S.A. Vaal was sold to Carnival Cruise Line and renamed SS Festivale. Carnival converted her into a cruise ship in Japan at a cost of $30 million, removing former cargo holds and doubling the vessel's passenger capacity, installing lounges, discothèques and casinos. The vessel became one of Carnival's "First Generation" fun ships. Although the former mail ship's superstructure was greatly enlarged, registration in Panama resulted in her tonnage dropping to 26,632 (by UK rules it would have been around 38,000). Soon after entering service in 1978, the Festivale was used as a floating location for the TV miniseries The French Atlantic Affair, starring Telly Savalas, Chad Everett and Michelle Phillips.

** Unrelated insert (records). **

/-! ### ★ The four pattern-independent identities of a design -/

/-- ★ **Design identities** (memo PATTERN-FREE-STRUCTURE §1: (1′), (2′), (Σ3), (Σ4), general `k`, general `τ`). For the reference matrix of
`(base, c₁ :: rest)` and any `z` whose base rows and both auxiliary row-sums vanish: with `u_b, v_b` the base coordinates,
`U₀, V₀` those of `q₁`, `U_i, V_i` those of `q_{i+1}`, `ũ = u + U₀`, `w = u + v`, `a_i = U_i + U₀`, `e_i = (U_i+V_i) + (U₀+V₀)`,
`c_i = Σ_b σ_i(b)`:
(D1) `(L + D_m)ũ + D_d w = Σ_i a_i σ_i`; (D2) `D_m ũ + L w = (Σ_i c_i e_i) m + Σ_i e_i σ_i`; (D3) `Σ_i (c_i a_i + d'_i e_i) = 0`;
(D4) `V₀ = Σ_i c_i e_i`. [cite: HeathBrown1994SelmerCongruentII, Appendix (Monsky), typescript p. 39 L27–L33] -/
theorem design_identities (hm1 : negNegOne c₁.1 = true) (hmr : ∀ i : Fin rest.length, negNegOne (rest.getD i.val (0, 0)).1 = false)
    (σ : Fin rest.length → Fin (k + 1) → ZMod 2) (hσ : ∀ i b, bz ((rest.getD i.val (0, 0)).2.testBit b.val) = σ i b)
    (hσ1 : ∀ b : Fin (k + 1), bz (c₁.2.testBit b.val) = bz (negNegOne (base.cls b)) + ∑ i, σ i b)
    (dp : Fin rest.length → ZMod 2) (hdp : ∀ i, bz (negTwo (rest.getD i.val (0, 0)).1) = dp i)
    (hd1 : bz (negTwo c₁.1) = ∑ i, dp i)
    (z : Fin (k + 1 + (c₁ :: rest).length) ⊕ Fin (k + 1 + (c₁ :: rest).length) → ZMod 2)
    (hrow1 : ∀ b : Fin (k + 1), ((dataK base (c₁ :: rest) (fun _ _ => false)).monskyOddS *ᵥ z) (Sum.inl (Fin.castAdd _ b)) = 0)
    (hrow2 : ∀ b : Fin (k + 1), ((dataK base (c₁ :: rest) (fun _ _ => false)).monskyOddS *ᵥ z) (Sum.inr (Fin.castAdd _ b)) = 0)
    (hs1 : (∑ j : Fin (c₁ :: rest).length,
      ((dataK base (c₁ :: rest) (fun _ _ => false)).monskyOddS *ᵥ z) (Sum.inl (Fin.natAdd (k + 1) j))) = 0)
    (hs2 : (∑ j : Fin (c₁ :: rest).length,
      ((dataK base (c₁ :: rest) (fun _ _ => false)).monskyOddS *ᵥ z) (Sum.inr (Fin.natAdd (k + 1) j))) = 0) :
    (∀ b : Fin (k + 1),
      (∑ b', bz (base.neg b b') * ((z (Sum.inl (Fin.castAdd _ b')) + z (Sum.inl (Fin.natAdd (k + 1) (⟨0, by simp⟩ : Fin (c₁ :: rest).length)))) +
        (z (Sum.inl (Fin.castAdd _ b)) + z (Sum.inl (Fin.natAdd (k + 1) (⟨0, by simp⟩ : Fin (c₁ :: rest).length)))))) +
      bz (negNegOne (base.cls b)) * (z (Sum.inl (Fin.castAdd _ b)) + z (Sum.inl (Fin.natAdd (k + 1) (⟨0, by simp⟩ : Fin (c₁ :: rest).length)))) +
      bz (negTwo (base.cls b)) * (z (Sum.inl (Fin.castAdd _ b)) + z (Sum.inr (Fin.castAdd _ b))) =
      ∑ i : Fin rest.length, σ i b * (z (Sum.inl (Fin.natAdd (k + 1) (⟨i.val + 1, by simp⟩ : Fin (c₁ :: rest).length))) +
        z (Sum.inl (Fin.natAdd (k + 1) (⟨0, by simp⟩ : Fin (c₁ :: rest).length))))) ∧
    (∀ b : Fin (k + 1),
      bz (negNegOne (base.cls b)) * (z (Sum.inl (Fin.castAdd _ b)) + z (Sum.inl (Fin.natAdd (k + 1) (⟨0, by simp⟩ : Fin (c₁ :: rest).length)))) +
      (∑ b', bz (base.neg b b') * ((z (Sum.inl (Fin.castAdd _ b')) + z (Sum.inr (Fin.castAdd _ b'))) +
        (z (Sum.inl (Fin.castAdd _ b)) + z (Sum.inr (Fin.castAdd _ b))))) =
      (∑ i : Fin rest.length, (∑ b', σ i b') *
        ((z (Sum.inl (Fin.natAdd (k + 1) (⟨i.val + 1, by simp⟩ : Fin (c₁ :: rest).length))) +
          z (Sum.inr (Fin.natAdd (k + 1) (⟨i.val + 1, by simp⟩ : Fin (c₁ :: rest).length)))) +
         (z (Sum.inl (Fin.natAdd (k + 1) (⟨0, by simp⟩ : Fin (c₁ :: rest).length))) +
          z (Sum.inr (Fin.natAdd (k + 1) (⟨0, by simp⟩ : Fin (c₁ :: rest).length)))))) * bz (negNegOne (base.cls b)) +
      ∑ i : Fin rest.length, σ i b *
        ((z (Sum.inl (Fin.natAdd (k + 1) (⟨i.val + 1, by simp⟩ : Fin (c₁ :: rest).length))) +
          z (Sum.inr (Fin.natAdd (k + 1) (⟨i.val + 1, by simp⟩ : Fin (c₁ :: rest).length)))) +
         (z (Sum.inl (Fin.natAdd (k + 1) (⟨0, by simp⟩ : Fin (c₁ :: rest).length))) +
          z (Sum.inr (Fin.natAdd (k + 1) (⟨0, by simp⟩ : Fin (c₁ :: rest).length)))))) ∧
    (∑ i : Fin rest.length, ((∑ b', σ i b') *
        (z (Sum.inl (Fin.natAdd (k + 1) (⟨i.val + 1, by simp⟩ : Fin (c₁ :: rest).length))) +
          z (Sum.inl (Fin.natAdd (k + 1) (⟨0, by simp⟩ : Fin (c₁ :: rest).length)))) +
      dp i * ((z (Sum.inl (Fin.natAdd (k + 1) (⟨i.val + 1, by simp⟩ : Fin (c₁ :: rest).length))) +
          z (Sum.inr (Fin.natAdd (k + 1) (⟨i.val + 1, by simp⟩ : Fin (c₁ :: rest).length)))) +
         (z (Sum.inl (Fin.natAdd (k + 1) (⟨0, by simp⟩ : Fin (c₁ :: rest).length))) +
          z (Sum.inr (Fin.natAdd (k + 1) (⟨0, by simp⟩ : Fin (c₁ :: rest).length))))))) = 0 ∧
    z (Sum.inr (Fin.natAdd (k + 1) (⟨0, by simp⟩ : Fin (c₁ :: rest).length))) =
      ∑ i : Fin rest.length, (∑ b', σ i b') *
        ((z (Sum.inl (Fin.natAdd (k + 1) (⟨i.val + 1, by simp⟩ : Fin (c₁ :: rest).length))) +
          z (Sum.inr (Fin.natAdd (k + 1) (⟨i.val + 1, by simp⟩ : Fin (c₁ :: rest).length)))) +
         (z (Sum.inl (Fin.natAdd (k + 1) (⟨0, by simp⟩ : Fin (c₁ :: rest).length))) +
          z (Sum.inr (Fin.natAdd (k + 1) (⟨0, by simp⟩ : Fin (c₁ :: rest).length))))) := by
  -- names
  set q0 : Fin (c₁ :: rest).length := ⟨0, by simp⟩ with hq0
  set U0 := z (Sum.inl (Fin.natAdd (k + 1) q0)) with hU0
  set V0 := z (Sum.inr (Fin.natAdd (k + 1) q0)) with hV0
  set U : Fin rest.length → ZMod 2 := fun i => z (Sum.inl (Fin.natAdd (k + 1) (⟨i.val + 1, by simp⟩ : Fin (c₁ :: rest).length))) with hU
  set V : Fin rest.length → ZMod 2 := fun i => z (Sum.inr (Fin.natAdd (k + 1) (⟨i.val + 1, by simp⟩ : Fin (c₁ :: rest).length))) with hV
  set u : Fin (k + 1) → ZMod 2 := fun b => z (Sum.inl (Fin.castAdd (c₁ :: rest).length b)) with hu
  set v : Fin (k + 1) → ZMod 2 := fun b => z (Sum.inr (Fin.castAdd (c₁ :: rest).length b)) with hv
  -- cell data of the list
  have cls0 : ((c₁ :: rest).getD (q0 : ℕ) (0, 0)) = c₁ := rfl
  have clsS : ∀ i : Fin rest.length, ((c₁ :: rest).getD ((⟨i.val + 1, by simp⟩ : Fin (c₁ :: rest).length) : ℕ) (0, 0)) =
      rest.getD i.val (0, 0) := fun i => rfl
  have hN2head : bz (negNegTwo c₁.1) = (∑ i, dp i) + 1 := by
    have h := bz_negNegOne_add_bz_negNegTwo c₁.1
    rw [hm1, hd1] at h
    have h1 : bz true = (1 : ZMod 2) := rfl
    rw [h1] at h
    linear_combination (norm := skip) h
    ring_nf
    try reduce_mod_char
  have hN2tail : ∀ i : Fin rest.length, bz (negNegTwo (rest.getD i.val (0, 0)).1) = dp i := by
    intro i
    have h := bz_negNegOne_add_bz_negNegTwo (rest.getD i.val (0, 0)).1
    rw [hmr i, hdp i] at h
    have h0 : bz false = (0 : ZMod 2) := rfl
    rw [h0, zero_add] at h
    exact h
  -- base rows
  have R1 : ∀ b : Fin (k + 1), (∑ b', bz (base.neg b b') * (u b' + u b)) +
      ((bz (negNegOne (base.cls b)) + ∑ i, σ i b) * (U0 + u b) + ∑ i, σ i b * (U i + u b)) +
      bz (negTwo (base.cls b)) * (u b + v b) = 0 := by
    intro b
    have h := hrow1 b
    rw [mulVec_inl_castAdd_expand, sum_fin_cons] at h
    simp only [List.getD_cons_zero, List.getD_cons_succ, hσ1, hσ] at h
    exact h
  have R2 : ∀ b : Fin (k + 1), bz (negTwo (base.cls b)) * u b +
      ((∑ b', bz (base.neg b b') * (v b' + v b)) +
       ((bz (negNegOne (base.cls b)) + ∑ i, σ i b) * (V0 + v b) + ∑ i, σ i b * (V i + v b))) +
      bz (negNegTwo (base.cls b)) * v b = 0 := by
    intro b
    have h := hrow2 b
    rw [mulVec_inr_castAdd_expand, sum_fin_cons] at h
    simp only [List.getD_cons_zero, List.getD_cons_succ, hσ1, hσ] at h
    exact h
  -- auxiliary row sums
  have S1 : (∑ b, (∑ i, σ i b) * (u b + U0)) + (∑ i, dp i) * (U0 + V0) +
      ∑ i, ((∑ b, σ i b * (u b + U i)) + dp i * (U i + V i)) = 0 := by
    have h := hs1
    rw [sum_fin_cons, mulVec_inl_natAdd_expand] at h
    simp only [mulVec_inl_natAdd_expand, sum_bz_neg_aux_aux_design base c₁ rest hmr, add_zero,
      bz_neg_head_castAdd base c₁ rest hm1 σ hσ1, bz_neg_tail_castAdd base c₁ rest hmr σ hσ,
      List.getD_cons_zero, List.getD_cons_succ, hd1, hdp] at h
    exact h
  have S2 : (∑ i, dp i) * U0 + (∑ b, (∑ i, σ i b) * (v b + V0)) + ((∑ i, dp i) + 1) * V0 +
      ∑ i, (dp i * U i + (∑ b, σ i b * (v b + V i)) + dp i * V i) = 0 := by
    have h := hs2
    rw [sum_fin_cons, mulVec_inr_natAdd_expand] at h
    simp only [mulVec_inr_natAdd_expand, sum_bz_neg_aux_aux_design base c₁ rest hmr, add_zero,
      bz_neg_head_castAdd base c₁ rest hm1 σ hσ1, bz_neg_tail_castAdd base c₁ rest hmr σ hσ,
      List.getD_cons_zero, List.getD_cons_succ, hd1, hdp, hN2head, hN2tail] at h
    exact h
  -- normalise the four facts: swap the double sums, distribute
  rw [sum_sum_mul_swap] at S1 S2
  simp only [mul_add, add_mul, Finset.sum_add_distrib, ← Finset.sum_mul] at R1 R2 S1 S2
  have hmd : ∀ b : Fin (k + 1), bz (negNegOne (base.cls b)) + bz (negNegTwo (base.cls b)) = bz (negTwo (base.cls b)) :=
    fun b => bz_negNegOne_add_bz_negNegTwo (base.cls b)
  -- (D3)
  have D3 : (∑ i, ((∑ b', σ i b') * (U i + U0) + dp i * ((U i + V i) + (U0 + V0)))) = 0 := by
    simp only [mul_add, Finset.sum_add_distrib, ← Finset.sum_mul]
    linear_combination (norm := skip) S1
    ring_nf
    try reduce_mod_char
  -- (D4)
  have D4 : V0 = ∑ i, (∑ b', σ i b') * ((U i + V i) + (U0 + V0)) := by
    have D3' := D3
    simp only [mul_add, Finset.sum_add_distrib, ← Finset.sum_mul] at D3' ⊢
    linear_combination (norm := skip) S2 + D3'
    ring_nf
    try reduce_mod_char
  -- (D1)
  have D1 : ∀ b : Fin (k + 1), (∑ b', bz (base.neg b b') * ((u b' + U0) + (u b + U0))) +
      bz (negNegOne (base.cls b)) * (u b + U0) + bz (negTwo (base.cls b)) * (u b + v b) = ∑ i, σ i b * (U i + U0) := by
    intro b
    rw [sum_neg_shift base b u U0]
    have R1b := R1 b
    simp only [mul_add, Finset.sum_add_distrib, ← Finset.sum_mul] at R1b ⊢
    linear_combination (norm := skip) R1b
    ring_nf
    try reduce_mod_char
  -- (D2)
  have D2 : ∀ b : Fin (k + 1), bz (negNegOne (base.cls b)) * (u b + U0) + (∑ b', bz (base.neg b b') * ((u b' + v b') + (u b + v b))) =
      (∑ i, (∑ b', σ i b') * ((U i + V i) + (U0 + V0))) * bz (negNegOne (base.cls b)) + ∑ i, σ i b * ((U i + V i) + (U0 + V0)) := by
    intro b
    rw [sum_neg_add base b u v]
    have R1b := R1 b
    have R2b := R2 b
    have D4' := D4
    simp only [mul_add, add_mul, Finset.sum_add_distrib, ← Finset.sum_mul] at R1b R2b D4' ⊢
    linear_combination (norm := skip) R1b + R2b + v b * hmd b + bz (negNegOne (base.cls b)) * D4'
    ring_nf
    try reduce_mod_char
  exact ⟨D1, D2, D3, D4⟩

Carnival chartered the Festivale to Dolphin Cruise Line in 1996. They renamed her IslandBreeze, and she annually operated cruises under charter to Thomson Holidays. In 1998, she was sold to Premier Cruise Line, but continued under charter for Thomson until 2000, when she was renamed The Big Red Boat III and repainted red for Texas based cruises.

Premier Cruises filed for bankruptcy in 2000, and their ships were seized in various ports in the Caribbean, North America, and Europe. By now being older, outmoded and in disrepair, the Big Red Boat III could find no work and was sold to shipbreakers in Alang, India in the summer of 2003. She was scrapped in 2003–2004.